Contudo, ao entrar na cozinha
disse: Ah! Que saudades do Tédio!
O “Tédio”, no fundo, não era mais
do que: “saudades de ter tempo
para cozinhar em condições! E ter
a tarde toda para ler o que,
realmente, gosto: Woolf”.
CARTA A UM AMIGO BRASILEIRO
para o Daniel Floquet
Por onde se olha, o chão é escuro,
parece sempre escuro, sem nenhuma
gota de luz ou pequena e cintilante
esperança. Mas, amigo meu, lembra
a folha isolada na árvore da triste
Avenida, aquela que resiste a toda a
força incessante do vento.
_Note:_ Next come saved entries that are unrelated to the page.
omit [LinearOrder R] [IsStrictOrderedRing R] [DecidablePred (· ∈ EB)] in
/-- The `A`-atoms as side-event probabilities: `∑_{S ∋ a₁} f(S) = ∑_S P_A(C_A(x) = insert x S, x ↔ a₁, …)`.
Generic form: for an `A`-side event `Z`, the sum over `S ∋ a₁` of `P_A(C_A(x) = insert x S, Z)` is
`P_A(x ↔ a₁, Z)`, and over `S ∌ a₁` it is `P_A(x ↮ a₁, Z)`. -/
lemma sum_alpha_mem (h : IsCut ends x ↑VA ↑VB EA EB) (ha1 : a₁ ∈ VA) (Z : Set (Config E)) :
    ∑ S ∈ VA.powerset.filter (fun S => a₁ ∈ S),
        prob p (sideEvent EA (clusterEvent ends x (↑(insert x S) : Set V) ∩ Z)) =
      prob p (sideEvent EA (connEvent ends x a₁ ∩ Z)) := by
  rw [← sum_prob_sideA_cluster_inter p h (connEvent ends x a₁ ∩ Z), Finset.sum_filter]
  refine Finset.sum_congr rfl fun S _ => ?_
  by_cases h1 : a₁ ∈ S
  · rw [if_pos h1]
    have e : clusterEvent ends x (↑(insert x S) : Set V) ∩ (connEvent ends x a₁ ∩ Z) =
        clusterEvent ends x (↑(insert x S) : Set V) ∩ Z := by
      ext ω
      simp only [Set.mem_inter_iff, mem_clusterEvent, mem_connEvent]
      constructor
      · rintro ⟨hW, _, hZ⟩
        exact ⟨hW, hZ⟩
      · rintro ⟨hW, hZ⟩
        exact ⟨hW, (conn_iff_mem_of_cluster_insert h ha1 hW).2 h1, hZ⟩
    rw [e]
  · rw [if_neg h1]
    have e : clusterEvent ends x (↑(insert x S) : Set V) ∩ (connEvent ends x a₁ ∩ Z) = ∅ := by
      ext ω
      simp only [Set.mem_inter_iff, mem_clusterEvent, mem_connEvent, Set.mem_empty_iff_false,
        iff_false, not_and]
      intro hW hc _
      exact h1 ((conn_iff_mem_of_cluster_insert h ha1 hW).1 hc)
    rw [e, RootShield.sideEvent_empty, prob_empty]

omit [LinearOrder R] [IsStrictOrderedRing R] [DecidablePred (· ∈ EB)] in
/-- The sum over `S ∌ a₁` of `P_A(C_A(x) = insert x S, Z)` is `P_A(x ↮ a₁, Z)`. -/
lemma sum_alpha_notMem (h : IsCut ends x ↑VA ↑VB EA EB) (ha1 : a₁ ∈ VA) (Z : Set (Config E)) :
    ∑ S ∈ VA.powerset.filter (fun S => a₁ ∉ S),
        prob p (sideEvent EA (clusterEvent ends x (↑(insert x S) : Set V) ∩ Z)) =
      prob p (sideEvent EA ((connEvent ends x a₁)ᶜ ∩ Z)) := by
  rw [← sum_prob_sideA_cluster_inter p h ((connEvent ends x a₁)ᶜ ∩ Z), Finset.sum_filter]
  refine Finset.sum_congr rfl fun S _ => ?_
  by_cases h1 : a₁ ∉ S
  · rw [if_pos h1]
    have e : clusterEvent ends x (↑(insert x S) : Set V) ∩ ((connEvent ends x a₁)ᶜ ∩ Z) =
        clusterEvent ends x (↑(insert x S) : Set V) ∩ Z := by
      ext ω
      simp only [Set.mem_inter_iff, mem_clusterEvent, Set.mem_compl_iff, mem_connEvent]
      constructor
      · rintro ⟨hW, _, hZ⟩
        exact ⟨hW, hZ⟩
      · rintro ⟨hW, hZ⟩
        exact ⟨hW, fun hc => h1 ((conn_iff_mem_of_cluster_insert h ha1 hW).1 hc), hZ⟩
    rw [e]
  · rw [if_neg h1]
    have h1' : a₁ ∈ S := not_not.1 h1
    have e : clusterEvent ends x (↑(insert x S) : Set V) ∩ ((connEvent ends x a₁)ᶜ ∩ Z) = ∅ := by
      ext ω
      simp only [Set.mem_inter_iff, mem_clusterEvent, Set.mem_compl_iff, mem_connEvent,
        Set.mem_empty_iff_false, iff_false, not_and]
      intro hW hc _
      exact hc ((conn_iff_mem_of_cluster_insert h ha1 hW).2 h1')
    rw [e, RootShield.sideEvent_empty, prob_empty]

omit [Fintype V] [DecidableEq V] [Fintype E] [DecidableEq E] [Field R] [LinearOrder R]
  [IsStrictOrderedRing R] [DecidablePred (· ∈ EA)] [DecidablePred (· ∈ EB)] in
/-- Side events intersect inside the side (complement form). -/
lemma sideEvent_compl_cs (F : Set E) [DecidablePred (· ∈ F)] (A : Set (Config E)) :
    sideEvent F Aᶜ = (sideEvent F A)ᶜ := rfl

omit [DecidablePred (· ∈ EB)] in
/-- **`X ≥ 0`**: `A₀ Ao₁ − A₁ Aρ₀ ≥ 0` by Harris on the `A`-side. -/
lemma X_core_nonneg (hp : IsProbVec p) (h : IsCut ends x ↑VA ↑VB EA EB) (ha1 : a₁ ∈ VA) (o : V) :
    0 ≤ (∑ S ∈ VA.powerset.filter (fun S => a₁ ∉ S), alphaS p ends EA x S) *
          (∑ S ∈ VA.powerset.filter (fun S => a₁ ∈ S), alphaO p ends EA x a₁ o S) -
        (∑ S ∈ VA.powerset.filter (fun S => a₁ ∈ S), alphaS p ends EA x S) *
          (∑ S ∈ VA.powerset.filter (fun S => a₁ ∉ S), alphaO p ends EA x a₁ o S) := by
  have hA1 : ∑ S ∈ VA.powerset.filter (fun S => a₁ ∈ S), alphaS p ends EA x S =
      prob p (sideEvent EA (connEvent ends x a₁)) := by
    have key := sum_alpha_mem (p := p) h ha1 Set.univ
    simp only [Set.inter_univ] at key
    exact key
  have hA0 : ∑ S ∈ VA.powerset.filter (fun S => a₁ ∉ S), alphaS p ends EA x S =
      prob p (sideEvent EA (connEvent ends x a₁))ᶜ := by
    have key := sum_alpha_notMem (p := p) h ha1 Set.univ
    simp only [Set.inter_univ] at key
    rw [← sideEvent_compl_cs]
    exact key
  have hAo1 : ∑ S ∈ VA.powerset.filter (fun S => a₁ ∈ S), alphaO p ends EA x a₁ o S =
      prob p (sideEvent EA (connEvent ends x a₁) ∩ sideEvent EA (connEvent ends a₁ o)) := by
    rw [sideEvent_inter]
    exact sum_alpha_mem (p := p) h ha1 (connEvent ends a₁ o)
  have hAr : ∑ S ∈ VA.powerset.filter (fun S => a₁ ∉ S), alphaO p ends EA x a₁ o S =
      prob p ((sideEvent EA (connEvent ends x a₁))ᶜ ∩ sideEvent EA (connEvent ends a₁ o)) := by
    rw [← sideEvent_compl_cs, sideEvent_inter]
    exact sum_alpha_notMem (p := p) h ha1 (connEvent ends a₁ o)
  rw [hA1, hA0, hAo1, hAr]
  have key := harris_diff_nonneg hp (isUpperSet_sideEvent_cs EA (isUpperSet_connEvent ends x a₁))
    (isUpperSet_sideEvent_cs EA (isUpperSet_connEvent ends a₁ o))
  linarith

omit [LinearOrder R] [IsStrictOrderedRing R] [DecidablePred (· ∈ EA)] in
/-- The `B`-atoms: `∑_{T ∋ a₂} P_B(C_B(x) = T, Z) = P_B(x ↔ a₂, Z)`. -/
lemma sum_mu_mem (h : IsCut ends x ↑VA ↑VB EA EB) (ha2 : a₂ ∈ insert x VB) (Z : Set (Config E)) :
    ∑ T ∈ ((insert x VB).powerset.filter (fun T => x ∈ T)).filter (fun T => a₂ ∈ T),
        prob p (sideEvent EB (clusterEvent ends x (↑T : Set V) ∩ Z)) =
      prob p (sideEvent EB (connEvent ends x a₂ ∩ Z)) := by
  rw [← sum_prob_sideB_cluster_TT h (connEvent ends x a₂ ∩ Z), Finset.sum_filter]
  refine Finset.sum_congr rfl fun T _ => ?_
  have _ := ha2
  by_cases h2 : a₂ ∈ T
  · rw [if_pos h2]
    have e : clusterEvent ends x (↑T : Set V) ∩ (connEvent ends x a₂ ∩ Z) =
        clusterEvent ends x (↑T : Set V) ∩ Z := by
      ext ω
      simp only [Set.mem_inter_iff, mem_clusterEvent, mem_connEvent]
      constructor
      · rintro ⟨hW, _, hZ⟩
        exact ⟨hW, hZ⟩
      · rintro ⟨hW, hZ⟩
        refine ⟨hW, ?_, hZ⟩
        have : a₂ ∈ cluster ends ω x := by rw [hW]; exact Finset.mem_coe.2 h2
        exact this
    rw [e]
  · rw [if_neg h2]
    have e : clusterEvent ends x (↑T : Set V) ∩ (connEvent ends x a₂ ∩ Z) = ∅ := by
      ext ω
      simp only [Set.mem_inter_iff, mem_clusterEvent, mem_connEvent, Set.mem_empty_iff_false,
        iff_false, not_and]
      intro hW hc _
      apply h2
      have : a₂ ∈ cluster ends ω x := hc
      rw [hW] at this
      exact Finset.mem_coe.1 this
    rw [e, RootShield.sideEvent_empty, prob_empty]

omit [LinearOrder R] [IsStrictOrderedRing R] [DecidablePred (· ∈ EA)] in
/-- The `B`-atoms: `∑_{T ∌ a₂} P_B(C_B(x) = T, Z) = P_B(x ↮ a₂, Z)`. -/
lemma sum_mu_notMem (h : IsCut ends x ↑VA ↑VB EA EB) (ha2 : a₂ ∈ insert x VB)
    (Z : Set (Config E)) :
    ∑ T ∈ ((insert x VB).powerset.filter (fun T => x ∈ T)).filter (fun T => a₂ ∉ T),
        prob p (sideEvent EB (clusterEvent ends x (↑T : Set V) ∩ Z)) =
      prob p (sideEvent EB ((connEvent ends x a₂)ᶜ ∩ Z)) := by
  rw [← sum_prob_sideB_cluster_TT h ((connEvent ends x a₂)ᶜ ∩ Z), Finset.sum_filter]
  refine Finset.sum_congr rfl fun T _ => ?_
  have _ := ha2
  by_cases h2 : a₂ ∉ T
  · rw [if_pos h2]
    have e : clusterEvent ends x (↑T : Set V) ∩ ((connEvent ends x a₂)ᶜ ∩ Z) =
        clusterEvent ends x (↑T : Set V) ∩ Z := by
      ext ω
      simp only [Set.mem_inter_iff, mem_clusterEvent, Set.mem_compl_iff, mem_connEvent]
      constructor
      · rintro ⟨hW, _, hZ⟩
        exact ⟨hW, hZ⟩
      · rintro ⟨hW, hZ⟩
        refine ⟨hW, fun hc => h2 ?_, hZ⟩
        have : a₂ ∈ cluster ends ω x := hc
        rw [hW] at this
        exact Finset.mem_coe.1 this
    rw [e]
  · rw [if_neg h2]
    have h2' : a₂ ∈ T := not_not.1 h2
    have e : clusterEvent ends x (↑T : Set V) ∩ ((connEvent ends x a₂)ᶜ ∩ Z) = ∅ := by
      ext ω
      simp only [Set.mem_inter_iff, mem_clusterEvent, Set.mem_compl_iff, mem_connEvent,
        Set.mem_empty_iff_false, iff_false, not_and]
      intro hW hc _
      apply hc
      have : a₂ ∈ cluster ends ω x := by rw [hW]; exact Finset.mem_coe.2 h2'
      exact this
    rw [e, RootShield.sideEvent_empty, prob_empty]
Aquela
que diz sempre Não, Não, Não.
Aquela que suporta toda a memória
no seu frágil e pequeno corpo.
Quando vier o verão e a força já
não mais for possível, o seu corpo
sofrido, leve, macerado, será
a onda sonora do revibrante
renascer de um novo Mundo.
Caída a última folha sobre a terra
morta, a memória, permanecida no
seu corpo frágil, trará à vida o
fresco tapete verde da Avenida,
por onde passeará esta esperança.
Σαλλοω
“factus est Rex dolorum”
Vivaldi, RV 638.
para o João Coles
Cansada, a voz esperava que os sinos
cobrissem a sua mais profunda dor.
O vazio irremediável, daquele que tem
em si toda a doçura do Ser, revibrava
em onda sonora, a mais intensa, sobre
a planície impura dos olhos do Corvo.
No âmago, a pena negra caía além do
corpo. Esperando o tempo silencioso, a
pétala vermelha purificava a pesada dor.
SELENE
para a Tatiana Faia
A cegonha,
esvoaçando na mais imprevisível planície, dança
para, no esquecimento, romper até ao vácuo
de todo o voo.
Corre, foge além do rio,
da leve água que escorre, da
mera neblina branca que evita o
aparecimento do horizonte.
O lago tingido de leite
corre nas entranhas, veias,
crostas de feridas insaráveis,
abertas na mais abrupta incompreensão.
O cavalo relincha. Não há quem o
pare, dura pedra! O dedo do olho desliza
em cada prega da crina.
Quem te consegue sossegar?
Relinchando a dor
somente
navega na mais intensa noite
da perdida
pátria.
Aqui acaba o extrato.